Tegelijkertijd lijken die onderzoekers zich in hun streven naar empirische onderbouwing ook ingelaten te hebben met bepaalde takken van de academische psychologie, vigerende praktijken, die eerder aan sciëntisme en pseudowetenschap dan aan wetenschap doen denken. Op die manier hebben ze de psychoanalyse wel degelijk geassocieerd met een bedenkelijk discours dat zelfs in de populaire media steeds meer in een bespottelijk daglicht wordt gesteld (zie bijvoorbeeld het artikel in De Standaard van 28 augustus 2015 met als titel Psychologisch onderzoek deugt niet). In het vervolg van dit artikel stel ik me daarom de vraag hoe de psychoanalyse zich tegelijkertijd oprecht kan engageren in het project van de wetenschap én zich kan distantiëren van sciëntisme en pseudowetenschappelijke praktijken.

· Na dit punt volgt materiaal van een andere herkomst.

import Summits.CriticalPhenomena.PercolationContinuityZ3.Theorems.PercNearOneGluingNoHeavyPcintKernNFZ3S9Defs
import Summits.CriticalPhenomena.PercolationContinuityZ3.Theorems.PercNearOneGluingNoHeavyPcintWinKernelTree
import Summits.CriticalPhenomena.PercolationContinuityZ3.Theorems.PercNearOneGluingNoHeavyPcintWinKernelNFP
import HarnessLib

/-!
# PCINT lane, kernel check 13/82 of the B2r window certificate `d = 3`, memory 9 (8-step windows; 39168 first-use normal forms of 1679616 codes): 2 prefix blocks, 432 rows

Cell `prim-pcint`, seat `prim-pcint-2` (gen 2).  Collatz–Wielandt rows `10^5 · row ≤ 99999 · DEN · v` on the normal forms extending
each listed 5-step prefix (`WinK.nfCodesP`, `…PcintWinKernelNFP`; no global enumeration), by `decide +kernel` (`WinK.allB`;
table values from the search tree `WinK.KT.ofListF 13 tbl`, `…PcintWinKernelTree`; `maxHeartbeats 0`).  Does NOT build on p205010.
-/

namespace Summit.CriticalPhenomena.PercolationContinuityZ3.Theorems.Pcint.NFZ3S9

set_option maxHeartbeats 0 in
/-- The 216 rows of the normal forms extending the prefix `[((0 : Fin 3), true), ((0 : Fin 3), true), ((1 : Fin 3), true), ((2 : Fin 3), true), ((1 : Fin 3), true)]` (scan state 3) hold. [folklore] -/
theorem leaf_45 : (WinK.nfCodesP 3 8 3 [((0 : Fin 3), true), ((0 : Fin 3), true), ((1 : Fin 3), true), ((2 : Fin 3), true), ((1 : Fin 3), true)]).all (WinK.rowOKST 3 7 2486 9445 99999 (WinK.KT.ofListF 13 tbl) 17263) = true :=
  WinK.all_of_allB (fuel := 12) (by decide +kernel)

set_option maxHeartbeats 0 in
/-- The 216 rows of the normal forms extending the prefix `[((0 : Fin 3), true), ((0 : Fin 3), true), ((1 : Fin 3), true), ((2 : Fin 3), true), ((1 : Fin 3), false)]` (scan state 3) hold. [folklore] -/
theorem leaf_46 : (WinK.nfCodesP 3 8 3 [((0 : Fin 3), true), ((0 : Fin 3), true), ((1 : Fin 3), true), ((2 : Fin 3), true), ((1 : Fin 3), false)]).all (WinK.rowOKST 3 7 2486 9445 99999 (WinK.KT.ofListF 13 tbl) 17263) = true :=
  WinK.all_of_allB (fuel := 12) (by decide +kernel)

end Summit.CriticalPhenomena.PercolationContinuityZ3.Theorems.Pcint.NFZ3S9
import Summits.ValiantsHypothesis.ValiantsHypothesis.Theorems.LacunarySymmetroidMatrixDescartesCensusChamber315
import Summits.ValiantsHypothesis.ValiantsHypothesis.Theorems.LacunarySymmetroidMatrixDescartesCensusChamberSymmetry

/-!
# `MatrixDescartes` census — chamber 415: complete door-A row as the MIRROR of chamber 315

HONEST FRAMING.  Object-search cell `pub-symmetroid`, door-A target `DoorA26 := PosRootLawAt 2 6 19`
(stmt-ValiantsHypothesis-19979; OPEN, typed, never asserted), crux `Theses.LacunarySymmetroid.MatrixDescartes`
(stmt-ValiantsHypothesis-18050).  Chamber 415 of theory g6's table (smallest member `(0,13,16,20,25,39)`; words `DIIDID` / `IDDIDI`)
is the MIRROR of chamber 315 (`d ↦ d₅ − d_{5−i}`, pair-sum order reversed and letters relabelled `i ↦ 5 − i`): the landed complete row
`Census.doorA26_on_chamber315` transfers by `Census.chamberRow_mirror` (`x ↦ 1/x`, tree file …CensusChamberSymmetry) — no second certificate.
Nothing here bears on `V = 19`, on other chambers, on `DoorA26` as a whole (OPEN), on the crux, or on `VP ≠ VNP`.

[folklore] Bookkeeping (generated by the seat's `gen_mirror.py`); elementary.
-/

-- `Summit.ValiantsHypothesis.ValiantsHypothesis.…` repeats a component by the D-0017 layout
-- (single-conjunct summit), which the `dupNamespace` linter flags; the name is mandated.
set_option linter.dupNamespace false

namespace Summit.ValiantsHypothesis.ValiantsHypothesis.Theorems.LacunarySymmetroidMatrixDescartes.Census

/-- **DOOR-A ROW ON THE WHOLE CHAMBER 415** (mirror of chamber 315): every exponent vector whose pair sums are ordered as in chamber 415
(smallest member `(0,13,16,20,25,39)`) satisfies `ζ(2,6; d) ≤ 19`. [folklore] -/
theorem doorA26_on_chamber415 (d : Fin 6 → ℕ)
    (hd : StrictMono ((fun p : Fin 6 × Fin 6 => d p.1 + d p.2) ∘
      ![(0, 0), (0, 1), (0, 2), (0, 3), (0, 4), (1, 1), (1, 2), (2, 2), (1, 3), (2, 3), (1, 4),
        (0, 5), (3, 3), (2, 4), (3, 4), (4, 4), (1, 5), (2, 5), (3, 5), (4, 5), (5, 5)])) :
    PosRootLawOn 2 6 19 d := by
  have hσ : (fun t : Fin 21 => (((![(0, 0), (0, 1), (0, 2), (0, 3), (0, 4), (1, 1), (1, 2), (1, 3), (2, 2), (0, 5), (1, 4),
        (2, 3), (2, 4), (3, 3), (3, 4), (4, 4), (1, 5), (2, 5), (3, 5), (4, 5), (5, 5)] : Fin 21 → Fin 6 × Fin 6) (Fin.rev t)).2.rev,
      ((![(0, 0), (0, 1), (0, 2), (0, 3), (0, 4), (1, 1), (1, 2), (1, 3), (2, 2), (0, 5), (1, 4),
        (2, 3), (2, 4), (3, 3), (3, 4), (4, 4), (1, 5), (2, 5), (3, 5), (4, 5), (5, 5)] : Fin 21 → Fin 6 × Fin 6) (Fin.rev t)).1.rev)) =
      (![(0, 0), (0, 1), (0, 2), (0, 3), (0, 4), (1, 1), (1, 2), (2, 2), (1, 3), (2, 3), (1, 4),
        (0, 5), (3, 3), (2, 4), (3, 4), (4, 4), (1, 5), (2, 5), (3, 5), (4, 5), (5, 5)] : Fin 21 → Fin 6 × Fin 6) := by
    funext t; fin_cases t <;> rfl
  refine chamberRow_mirror _ (fun d' hd' => doorA26_on_chamber315 d' hd') d ?_
  rw [hσ]; exact hd

/-- Non-vacuity: the smallest member of chamber 415. [folklore] -/
example : PosRootLawOn 2 6 19 (![0, 13, 16, 20, 25, 39] : Fin 6 → ℕ) :=
  doorA26_on_chamber415 _ (Fin.strictMono_iff_lt_succ.2 (by decide))

end Summit.ValiantsHypothesis.ValiantsHypothesis.Theorems.LacunarySymmetroidMatrixDescartes.Census
/-- **Local-event densities along boxes, in probability**: for a local event `A`, `d ≥ 1` and `δ > 0`,
`φ^b_{p,q}(| |Λ_n|⁻¹ #{x ∈ Λ_n : ω − x ∈ A} − φ^b_{p,q}(A) | ≥ δ) → 0`. [cite: Grimmett2006, Cor. (4.23) with §4.5 (4.83)] -/
theorem tendsto_rcLimit_real_le_abs_density_box_sub (hd : 0 < d) (b : Bool) (hp : p ∈ Set.Icc (0 : ℝ) 1)
    (hq : 1 ≤ q) {A : Set (BondConfig (Site d))} (hA : IsLocalEvent A) {δ : ℝ} (hδ : 0 < δ) :
    Tendsto (fun n : ℕ => (rcLimit d b p q).real {ω | δ ≤ |(#(box d n) : ℝ)⁻¹ *
        ∑ x ∈ box d n, (BondConfig.relabel (sym2Equiv (Site.shift (-x))) ⁻¹' A).indicator
          (1 : BondConfig (Site d) → ℝ) ω - (rcLimit d b p q).real A|}) atTop (𝓝 0) :=
  tendsto_rcLimit_real_le_abs_density_sub b hp hq hA (tendsto_natCast_card_box_atTop hd) hδ

end Summit.CriticalPhenomena.PercolationContinuityZ3.Theorems.FK

end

Psychoanalyse en wetenschap
Laten we de maatschappelijke vraag naar empirische onderbouwing eens aandachtig bekijken. Die vraag haalt haar autoriteit, haar dwingende kracht uit het feit dat ze in naam van de wetenschap geformuleerd wordt. Het enige grote verhaal dat de westerse mens nog rest, is het verhaal van de wetenschap. Wie zich daar niet op een of andere manier in weet te ankeren, kan niet serieus worden genomen. Op die manier wordt de vraag naar de criteria van wetenschappelijkheid in de academische psychologie heel pertinent. Het zijn die criteria die bepalen wat als wetenschappelijk fundament voor psychotherapieën kan tellen en wat niet.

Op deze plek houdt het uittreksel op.